*** Begin section ***
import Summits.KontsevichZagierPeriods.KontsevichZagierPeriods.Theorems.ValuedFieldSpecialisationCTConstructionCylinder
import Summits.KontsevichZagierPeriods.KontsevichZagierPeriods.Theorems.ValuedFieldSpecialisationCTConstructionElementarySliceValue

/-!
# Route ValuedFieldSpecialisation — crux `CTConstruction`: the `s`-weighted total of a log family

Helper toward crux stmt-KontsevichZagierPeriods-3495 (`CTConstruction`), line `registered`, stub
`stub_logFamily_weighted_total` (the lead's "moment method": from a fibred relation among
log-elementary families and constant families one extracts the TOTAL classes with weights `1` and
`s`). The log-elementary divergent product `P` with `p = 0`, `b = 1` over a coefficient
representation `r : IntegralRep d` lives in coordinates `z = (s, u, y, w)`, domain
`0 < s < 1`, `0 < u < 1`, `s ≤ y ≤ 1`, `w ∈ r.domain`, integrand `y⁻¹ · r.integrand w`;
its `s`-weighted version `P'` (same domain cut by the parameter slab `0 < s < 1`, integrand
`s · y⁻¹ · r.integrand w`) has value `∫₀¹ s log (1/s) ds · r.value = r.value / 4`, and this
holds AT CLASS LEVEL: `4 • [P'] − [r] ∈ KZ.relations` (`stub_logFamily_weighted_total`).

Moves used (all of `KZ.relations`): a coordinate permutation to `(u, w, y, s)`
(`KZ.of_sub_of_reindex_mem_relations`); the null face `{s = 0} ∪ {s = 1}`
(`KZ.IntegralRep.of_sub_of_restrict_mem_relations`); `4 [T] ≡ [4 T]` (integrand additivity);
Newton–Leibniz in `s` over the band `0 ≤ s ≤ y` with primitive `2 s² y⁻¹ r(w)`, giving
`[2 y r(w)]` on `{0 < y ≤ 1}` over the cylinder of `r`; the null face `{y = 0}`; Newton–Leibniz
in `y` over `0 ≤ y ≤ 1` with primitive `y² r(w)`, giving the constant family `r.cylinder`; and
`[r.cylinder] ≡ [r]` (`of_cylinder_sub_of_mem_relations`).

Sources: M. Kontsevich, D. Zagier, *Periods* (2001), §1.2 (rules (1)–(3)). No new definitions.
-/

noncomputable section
*** End section ***
*** Begin section ***
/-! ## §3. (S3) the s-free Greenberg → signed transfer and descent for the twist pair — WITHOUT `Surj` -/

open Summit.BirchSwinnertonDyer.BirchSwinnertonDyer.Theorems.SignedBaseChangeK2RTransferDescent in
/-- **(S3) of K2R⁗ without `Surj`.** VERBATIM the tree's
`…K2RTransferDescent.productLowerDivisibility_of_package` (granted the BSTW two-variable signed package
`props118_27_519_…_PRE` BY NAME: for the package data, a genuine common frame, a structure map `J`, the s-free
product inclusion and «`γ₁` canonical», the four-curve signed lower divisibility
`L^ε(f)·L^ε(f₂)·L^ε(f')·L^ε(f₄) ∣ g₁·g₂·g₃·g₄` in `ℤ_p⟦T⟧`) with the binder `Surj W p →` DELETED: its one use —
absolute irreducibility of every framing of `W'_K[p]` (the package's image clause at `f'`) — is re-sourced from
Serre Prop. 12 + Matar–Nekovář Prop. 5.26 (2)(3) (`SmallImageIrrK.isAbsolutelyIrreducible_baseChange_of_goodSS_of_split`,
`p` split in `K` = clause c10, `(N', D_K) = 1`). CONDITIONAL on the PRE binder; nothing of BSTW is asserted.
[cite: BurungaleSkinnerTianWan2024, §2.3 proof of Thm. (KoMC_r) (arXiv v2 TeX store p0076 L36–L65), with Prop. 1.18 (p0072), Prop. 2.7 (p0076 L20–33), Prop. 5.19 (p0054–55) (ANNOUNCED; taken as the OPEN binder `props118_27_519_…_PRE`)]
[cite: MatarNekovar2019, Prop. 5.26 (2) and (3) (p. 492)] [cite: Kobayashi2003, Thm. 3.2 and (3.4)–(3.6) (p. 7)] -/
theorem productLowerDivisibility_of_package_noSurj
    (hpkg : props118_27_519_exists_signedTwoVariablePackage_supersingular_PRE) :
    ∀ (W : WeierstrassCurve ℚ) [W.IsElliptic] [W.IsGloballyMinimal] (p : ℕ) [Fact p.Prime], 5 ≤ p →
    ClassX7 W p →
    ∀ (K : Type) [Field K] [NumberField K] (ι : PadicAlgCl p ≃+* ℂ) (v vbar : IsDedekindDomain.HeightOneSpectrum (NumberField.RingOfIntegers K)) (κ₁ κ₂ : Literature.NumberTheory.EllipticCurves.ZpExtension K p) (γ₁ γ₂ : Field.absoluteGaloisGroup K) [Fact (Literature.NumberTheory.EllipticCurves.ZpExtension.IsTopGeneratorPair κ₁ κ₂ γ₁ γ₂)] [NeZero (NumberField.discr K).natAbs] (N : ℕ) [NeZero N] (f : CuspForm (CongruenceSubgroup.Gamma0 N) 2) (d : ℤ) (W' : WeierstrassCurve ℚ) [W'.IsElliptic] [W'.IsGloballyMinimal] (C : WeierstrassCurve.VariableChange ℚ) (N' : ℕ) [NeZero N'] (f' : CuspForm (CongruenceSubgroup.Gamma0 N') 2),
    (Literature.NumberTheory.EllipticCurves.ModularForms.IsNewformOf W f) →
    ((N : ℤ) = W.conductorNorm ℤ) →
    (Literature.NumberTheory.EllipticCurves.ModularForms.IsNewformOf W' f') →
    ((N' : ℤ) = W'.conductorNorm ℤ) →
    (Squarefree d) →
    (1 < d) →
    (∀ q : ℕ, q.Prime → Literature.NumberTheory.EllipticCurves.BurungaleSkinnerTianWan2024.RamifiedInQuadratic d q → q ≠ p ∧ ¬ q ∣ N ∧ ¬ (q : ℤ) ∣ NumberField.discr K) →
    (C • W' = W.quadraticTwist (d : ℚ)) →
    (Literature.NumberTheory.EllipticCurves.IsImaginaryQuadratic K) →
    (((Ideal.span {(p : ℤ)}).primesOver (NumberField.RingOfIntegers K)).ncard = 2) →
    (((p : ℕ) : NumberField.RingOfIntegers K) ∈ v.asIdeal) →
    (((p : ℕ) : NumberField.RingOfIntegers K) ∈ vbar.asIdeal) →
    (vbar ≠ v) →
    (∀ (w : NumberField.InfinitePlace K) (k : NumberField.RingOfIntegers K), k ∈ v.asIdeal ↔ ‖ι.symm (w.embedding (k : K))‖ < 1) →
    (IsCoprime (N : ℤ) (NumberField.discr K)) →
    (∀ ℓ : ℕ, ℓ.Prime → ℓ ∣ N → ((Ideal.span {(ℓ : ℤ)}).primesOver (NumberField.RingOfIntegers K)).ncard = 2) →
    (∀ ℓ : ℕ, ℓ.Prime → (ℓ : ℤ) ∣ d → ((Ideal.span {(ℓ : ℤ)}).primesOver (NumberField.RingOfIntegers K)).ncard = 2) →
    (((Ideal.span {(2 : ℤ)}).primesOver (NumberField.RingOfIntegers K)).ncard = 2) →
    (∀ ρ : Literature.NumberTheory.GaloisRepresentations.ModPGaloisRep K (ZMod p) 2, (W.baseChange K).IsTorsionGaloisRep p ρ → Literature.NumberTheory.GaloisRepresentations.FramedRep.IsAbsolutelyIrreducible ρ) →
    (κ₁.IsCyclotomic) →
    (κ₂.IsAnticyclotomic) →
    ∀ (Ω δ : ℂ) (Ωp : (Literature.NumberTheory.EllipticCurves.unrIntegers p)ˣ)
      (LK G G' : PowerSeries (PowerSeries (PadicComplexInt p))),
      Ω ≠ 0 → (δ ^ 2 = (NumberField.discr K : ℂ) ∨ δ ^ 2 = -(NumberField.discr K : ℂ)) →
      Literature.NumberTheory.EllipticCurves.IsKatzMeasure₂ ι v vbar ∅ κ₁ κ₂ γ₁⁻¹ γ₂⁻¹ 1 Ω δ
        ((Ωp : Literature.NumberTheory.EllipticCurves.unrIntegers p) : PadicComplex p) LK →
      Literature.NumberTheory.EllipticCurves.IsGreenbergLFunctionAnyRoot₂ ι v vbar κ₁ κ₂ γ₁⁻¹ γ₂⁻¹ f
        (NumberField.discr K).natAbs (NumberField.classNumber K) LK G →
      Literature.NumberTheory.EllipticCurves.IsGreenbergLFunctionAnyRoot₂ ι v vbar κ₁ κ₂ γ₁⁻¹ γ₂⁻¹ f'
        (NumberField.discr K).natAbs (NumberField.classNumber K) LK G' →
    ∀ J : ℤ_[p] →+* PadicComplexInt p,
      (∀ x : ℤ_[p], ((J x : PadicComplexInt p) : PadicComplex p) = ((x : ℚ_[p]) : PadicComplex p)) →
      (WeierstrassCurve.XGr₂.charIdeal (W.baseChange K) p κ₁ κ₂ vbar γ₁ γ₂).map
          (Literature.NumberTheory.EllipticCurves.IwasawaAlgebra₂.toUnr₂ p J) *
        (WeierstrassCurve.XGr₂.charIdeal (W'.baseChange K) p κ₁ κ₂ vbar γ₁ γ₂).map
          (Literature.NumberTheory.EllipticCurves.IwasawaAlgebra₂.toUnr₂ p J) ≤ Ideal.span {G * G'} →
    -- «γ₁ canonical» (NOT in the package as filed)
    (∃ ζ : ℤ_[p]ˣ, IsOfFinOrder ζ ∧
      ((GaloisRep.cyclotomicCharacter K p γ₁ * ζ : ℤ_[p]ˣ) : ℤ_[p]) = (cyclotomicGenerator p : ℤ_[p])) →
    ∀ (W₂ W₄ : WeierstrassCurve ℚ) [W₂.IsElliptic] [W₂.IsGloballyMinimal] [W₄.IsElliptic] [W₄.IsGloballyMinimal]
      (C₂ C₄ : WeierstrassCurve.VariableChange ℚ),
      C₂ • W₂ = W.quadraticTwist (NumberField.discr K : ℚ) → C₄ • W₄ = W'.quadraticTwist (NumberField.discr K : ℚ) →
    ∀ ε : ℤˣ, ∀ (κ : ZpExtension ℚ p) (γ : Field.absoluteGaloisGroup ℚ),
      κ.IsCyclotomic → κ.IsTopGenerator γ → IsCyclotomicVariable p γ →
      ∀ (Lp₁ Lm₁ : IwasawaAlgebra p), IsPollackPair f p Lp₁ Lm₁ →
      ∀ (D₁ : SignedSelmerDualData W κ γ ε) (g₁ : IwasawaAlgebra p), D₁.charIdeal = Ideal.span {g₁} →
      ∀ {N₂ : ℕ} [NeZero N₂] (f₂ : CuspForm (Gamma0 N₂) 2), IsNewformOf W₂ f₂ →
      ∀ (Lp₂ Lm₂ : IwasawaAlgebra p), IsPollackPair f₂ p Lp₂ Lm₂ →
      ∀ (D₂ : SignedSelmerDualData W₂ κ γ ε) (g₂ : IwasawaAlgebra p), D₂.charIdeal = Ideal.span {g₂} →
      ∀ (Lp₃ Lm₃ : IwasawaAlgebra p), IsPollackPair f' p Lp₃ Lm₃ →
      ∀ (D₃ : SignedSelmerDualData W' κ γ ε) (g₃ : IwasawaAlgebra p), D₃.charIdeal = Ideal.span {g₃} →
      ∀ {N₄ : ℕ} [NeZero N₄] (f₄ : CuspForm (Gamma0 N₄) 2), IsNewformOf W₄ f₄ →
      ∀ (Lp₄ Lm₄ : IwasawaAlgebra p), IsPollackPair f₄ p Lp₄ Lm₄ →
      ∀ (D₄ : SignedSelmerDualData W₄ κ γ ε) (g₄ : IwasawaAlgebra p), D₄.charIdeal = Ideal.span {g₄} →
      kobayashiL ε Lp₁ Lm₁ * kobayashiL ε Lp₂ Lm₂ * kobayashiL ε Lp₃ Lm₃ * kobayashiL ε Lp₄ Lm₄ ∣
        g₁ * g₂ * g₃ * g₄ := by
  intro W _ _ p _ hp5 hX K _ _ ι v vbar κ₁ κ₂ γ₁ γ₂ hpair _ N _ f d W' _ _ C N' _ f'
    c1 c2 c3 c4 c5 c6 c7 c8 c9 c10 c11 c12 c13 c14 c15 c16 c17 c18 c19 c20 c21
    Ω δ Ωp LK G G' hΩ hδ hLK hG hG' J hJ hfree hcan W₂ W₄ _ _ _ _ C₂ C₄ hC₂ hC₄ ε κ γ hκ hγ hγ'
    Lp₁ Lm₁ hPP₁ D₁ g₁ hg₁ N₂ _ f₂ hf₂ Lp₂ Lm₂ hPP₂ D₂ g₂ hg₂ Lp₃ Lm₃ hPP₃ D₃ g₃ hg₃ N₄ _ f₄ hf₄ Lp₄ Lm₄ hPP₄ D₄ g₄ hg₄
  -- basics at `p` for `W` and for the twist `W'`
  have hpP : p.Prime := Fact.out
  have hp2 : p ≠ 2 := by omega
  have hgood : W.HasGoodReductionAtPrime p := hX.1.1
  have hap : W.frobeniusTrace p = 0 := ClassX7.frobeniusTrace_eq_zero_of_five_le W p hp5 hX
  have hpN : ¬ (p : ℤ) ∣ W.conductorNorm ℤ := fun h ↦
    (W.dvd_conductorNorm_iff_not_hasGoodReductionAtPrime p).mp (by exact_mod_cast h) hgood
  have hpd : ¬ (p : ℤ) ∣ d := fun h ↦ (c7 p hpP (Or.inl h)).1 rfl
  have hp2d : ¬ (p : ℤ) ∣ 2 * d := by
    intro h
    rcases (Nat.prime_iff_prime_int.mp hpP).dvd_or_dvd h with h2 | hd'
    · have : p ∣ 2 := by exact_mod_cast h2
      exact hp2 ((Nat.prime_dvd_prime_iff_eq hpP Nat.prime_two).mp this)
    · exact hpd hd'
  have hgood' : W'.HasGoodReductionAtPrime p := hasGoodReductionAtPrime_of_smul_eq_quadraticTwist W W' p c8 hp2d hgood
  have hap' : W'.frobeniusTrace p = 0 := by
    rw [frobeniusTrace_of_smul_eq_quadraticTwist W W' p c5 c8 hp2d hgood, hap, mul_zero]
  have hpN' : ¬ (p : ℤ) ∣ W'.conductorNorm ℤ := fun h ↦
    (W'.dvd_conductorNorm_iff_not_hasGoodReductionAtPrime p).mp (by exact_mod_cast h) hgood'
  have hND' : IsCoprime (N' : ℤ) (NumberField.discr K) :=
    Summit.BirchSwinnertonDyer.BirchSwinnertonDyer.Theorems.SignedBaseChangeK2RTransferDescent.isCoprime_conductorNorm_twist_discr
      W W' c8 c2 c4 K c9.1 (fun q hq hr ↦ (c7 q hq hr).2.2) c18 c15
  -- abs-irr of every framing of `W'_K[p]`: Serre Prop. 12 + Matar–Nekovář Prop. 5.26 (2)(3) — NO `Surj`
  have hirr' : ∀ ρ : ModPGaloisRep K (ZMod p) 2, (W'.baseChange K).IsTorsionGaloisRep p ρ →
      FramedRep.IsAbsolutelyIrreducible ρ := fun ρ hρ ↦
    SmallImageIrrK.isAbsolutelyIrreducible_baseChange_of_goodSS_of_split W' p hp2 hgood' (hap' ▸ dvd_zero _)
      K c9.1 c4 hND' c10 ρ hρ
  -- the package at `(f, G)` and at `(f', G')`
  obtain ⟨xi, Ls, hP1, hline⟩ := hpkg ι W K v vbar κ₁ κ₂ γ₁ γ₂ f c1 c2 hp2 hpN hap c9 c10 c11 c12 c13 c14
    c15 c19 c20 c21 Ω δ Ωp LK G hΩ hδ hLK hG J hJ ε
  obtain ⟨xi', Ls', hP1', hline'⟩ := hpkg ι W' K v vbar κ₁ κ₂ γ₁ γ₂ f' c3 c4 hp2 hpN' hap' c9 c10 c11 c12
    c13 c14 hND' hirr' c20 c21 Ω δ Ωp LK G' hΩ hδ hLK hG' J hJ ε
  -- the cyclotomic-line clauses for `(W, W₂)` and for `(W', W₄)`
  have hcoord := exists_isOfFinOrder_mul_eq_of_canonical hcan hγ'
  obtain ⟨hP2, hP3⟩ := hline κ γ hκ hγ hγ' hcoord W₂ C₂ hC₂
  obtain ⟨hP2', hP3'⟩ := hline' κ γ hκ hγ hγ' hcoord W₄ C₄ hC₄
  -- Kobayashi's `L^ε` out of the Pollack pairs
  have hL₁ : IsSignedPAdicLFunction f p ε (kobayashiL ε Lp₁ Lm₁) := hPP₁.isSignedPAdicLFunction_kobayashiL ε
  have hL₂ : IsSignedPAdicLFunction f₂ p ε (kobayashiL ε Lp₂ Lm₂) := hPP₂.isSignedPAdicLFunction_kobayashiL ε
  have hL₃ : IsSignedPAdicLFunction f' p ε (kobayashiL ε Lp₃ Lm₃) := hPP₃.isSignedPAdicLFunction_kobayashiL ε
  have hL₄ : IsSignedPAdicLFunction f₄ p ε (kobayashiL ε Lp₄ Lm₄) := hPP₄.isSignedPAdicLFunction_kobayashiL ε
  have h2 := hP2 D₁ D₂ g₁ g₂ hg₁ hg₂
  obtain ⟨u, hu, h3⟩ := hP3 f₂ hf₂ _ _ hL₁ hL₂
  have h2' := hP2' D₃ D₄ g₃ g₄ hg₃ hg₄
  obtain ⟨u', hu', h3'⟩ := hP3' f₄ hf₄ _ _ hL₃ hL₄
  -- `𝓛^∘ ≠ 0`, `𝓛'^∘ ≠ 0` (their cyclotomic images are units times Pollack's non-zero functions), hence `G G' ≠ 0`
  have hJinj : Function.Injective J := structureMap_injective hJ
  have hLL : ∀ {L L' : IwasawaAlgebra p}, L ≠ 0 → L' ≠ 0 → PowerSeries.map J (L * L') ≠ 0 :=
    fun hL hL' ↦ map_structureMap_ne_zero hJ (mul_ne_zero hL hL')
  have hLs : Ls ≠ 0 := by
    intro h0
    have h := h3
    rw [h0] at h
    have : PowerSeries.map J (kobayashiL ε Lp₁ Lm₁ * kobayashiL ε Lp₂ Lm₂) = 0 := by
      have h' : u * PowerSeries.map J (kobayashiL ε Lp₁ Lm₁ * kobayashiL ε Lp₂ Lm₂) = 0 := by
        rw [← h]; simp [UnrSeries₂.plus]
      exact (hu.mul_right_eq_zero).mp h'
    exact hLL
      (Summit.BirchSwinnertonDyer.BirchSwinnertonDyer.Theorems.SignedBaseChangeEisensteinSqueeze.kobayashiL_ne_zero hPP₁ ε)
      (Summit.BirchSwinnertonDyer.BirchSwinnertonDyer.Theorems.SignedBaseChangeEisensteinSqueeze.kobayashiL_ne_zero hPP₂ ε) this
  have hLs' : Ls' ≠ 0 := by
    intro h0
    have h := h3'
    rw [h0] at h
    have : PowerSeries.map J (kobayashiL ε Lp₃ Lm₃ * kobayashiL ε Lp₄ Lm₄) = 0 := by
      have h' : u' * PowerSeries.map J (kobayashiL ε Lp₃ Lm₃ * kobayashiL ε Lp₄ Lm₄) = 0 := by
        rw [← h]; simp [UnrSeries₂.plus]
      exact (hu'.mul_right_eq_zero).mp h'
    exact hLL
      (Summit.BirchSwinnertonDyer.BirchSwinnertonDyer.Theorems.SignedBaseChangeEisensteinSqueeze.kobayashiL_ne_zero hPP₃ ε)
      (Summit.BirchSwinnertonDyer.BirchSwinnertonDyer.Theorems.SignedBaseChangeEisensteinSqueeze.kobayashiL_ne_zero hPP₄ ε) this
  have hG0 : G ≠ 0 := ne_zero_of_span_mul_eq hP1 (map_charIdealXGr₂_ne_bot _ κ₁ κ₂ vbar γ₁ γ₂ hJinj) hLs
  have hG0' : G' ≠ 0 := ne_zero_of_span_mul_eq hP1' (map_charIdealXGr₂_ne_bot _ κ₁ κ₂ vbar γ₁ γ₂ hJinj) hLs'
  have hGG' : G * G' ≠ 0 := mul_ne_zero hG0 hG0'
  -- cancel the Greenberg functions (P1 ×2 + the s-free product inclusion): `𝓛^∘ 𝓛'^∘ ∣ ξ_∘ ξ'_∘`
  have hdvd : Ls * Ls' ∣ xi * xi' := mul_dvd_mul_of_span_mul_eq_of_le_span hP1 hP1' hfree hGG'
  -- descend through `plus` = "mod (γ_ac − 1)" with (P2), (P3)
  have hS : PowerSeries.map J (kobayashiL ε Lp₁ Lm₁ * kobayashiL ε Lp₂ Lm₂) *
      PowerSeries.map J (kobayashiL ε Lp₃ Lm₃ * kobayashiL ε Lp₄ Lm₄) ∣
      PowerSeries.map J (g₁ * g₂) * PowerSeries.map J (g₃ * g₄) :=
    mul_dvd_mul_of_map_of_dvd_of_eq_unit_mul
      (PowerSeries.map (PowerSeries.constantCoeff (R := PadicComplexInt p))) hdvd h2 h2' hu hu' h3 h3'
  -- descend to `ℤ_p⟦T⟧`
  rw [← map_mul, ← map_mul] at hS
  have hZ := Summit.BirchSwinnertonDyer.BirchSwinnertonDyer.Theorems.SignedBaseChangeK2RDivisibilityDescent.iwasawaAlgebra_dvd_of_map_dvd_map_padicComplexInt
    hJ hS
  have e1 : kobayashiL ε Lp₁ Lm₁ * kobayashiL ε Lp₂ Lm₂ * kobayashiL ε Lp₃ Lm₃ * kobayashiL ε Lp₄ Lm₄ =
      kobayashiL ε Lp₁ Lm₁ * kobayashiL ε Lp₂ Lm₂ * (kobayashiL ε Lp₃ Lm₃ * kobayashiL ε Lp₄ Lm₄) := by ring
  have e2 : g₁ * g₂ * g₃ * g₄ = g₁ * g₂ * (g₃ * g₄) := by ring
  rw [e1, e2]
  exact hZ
*** End section ***
Problem requirements. Using only the entries above, output the line with "((N : ℤ) = W.conductorNorm ℤ) →", the line with "Literature.NumberTheory.EllipticCurves.IsKatzMeasure₂ ι v", and all lines between them, exactly as they stand.

The completed task.
    ((N : ℤ) = W.conductorNorm ℤ) →
    (Literature.NumberTheory.EllipticCurves.ModularForms.IsNewformOf W' f') →
    ((N' : ℤ) = W'.conductorNorm ℤ) →
    (Squarefree d) →
    (1 < d) →
    (∀ q : ℕ, q.Prime → Literature.NumberTheory.EllipticCurves.BurungaleSkinnerTianWan2024.RamifiedInQuadratic d q → q ≠ p ∧ ¬ q ∣ N ∧ ¬ (q : ℤ) ∣ NumberField.discr K) →
    (C • W' = W.quadraticTwist (d : ℚ)) →
    (Literature.NumberTheory.EllipticCurves.IsImaginaryQuadratic K) →
    (((Ideal.span {(p : ℤ)}).primesOver (NumberField.RingOfIntegers K)).ncard = 2) →
    (((p : ℕ) : NumberField.RingOfIntegers K) ∈ v.asIdeal) →
    (((p : ℕ) : NumberField.RingOfIntegers K) ∈ vbar.asIdeal) →
    (vbar ≠ v) →
    (∀ (w : NumberField.InfinitePlace K) (k : NumberField.RingOfIntegers K), k ∈ v.asIdeal ↔ ‖ι.symm (w.embedding (k : K))‖ < 1) →
    (IsCoprime (N : ℤ) (NumberField.discr K)) →
    (∀ ℓ : ℕ, ℓ.Prime → ℓ ∣ N → ((Ideal.span {(ℓ : ℤ)}).primesOver (NumberField.RingOfIntegers K)).ncard = 2) →
    (∀ ℓ : ℕ, ℓ.Prime → (ℓ : ℤ) ∣ d → ((Ideal.span {(ℓ : ℤ)}).primesOver (NumberField.RingOfIntegers K)).ncard = 2) →
    (((Ideal.span {(2 : ℤ)}).primesOver (NumberField.RingOfIntegers K)).ncard = 2) →
    (∀ ρ : Literature.NumberTheory.GaloisRepresentations.ModPGaloisRep K (ZMod p) 2, (W.baseChange K).IsTorsionGaloisRep p ρ → Literature.NumberTheory.GaloisRepresentations.FramedRep.IsAbsolutelyIrreducible ρ) →
    (κ₁.IsCyclotomic) →
    (κ₂.IsAnticyclotomic) →
    ∀ (Ω δ : ℂ) (Ωp : (Literature.NumberTheory.EllipticCurves.unrIntegers p)ˣ)
      (LK G G' : PowerSeries (PowerSeries (PadicComplexInt p))),
      Ω ≠ 0 → (δ ^ 2 = (NumberField.discr K : ℂ) ∨ δ ^ 2 = -(NumberField.discr K : ℂ)) →
      Literature.NumberTheory.EllipticCurves.IsKatzMeasure₂ ι v vbar ∅ κ₁ κ₂ γ₁⁻¹ γ₂⁻¹ 1 Ω δ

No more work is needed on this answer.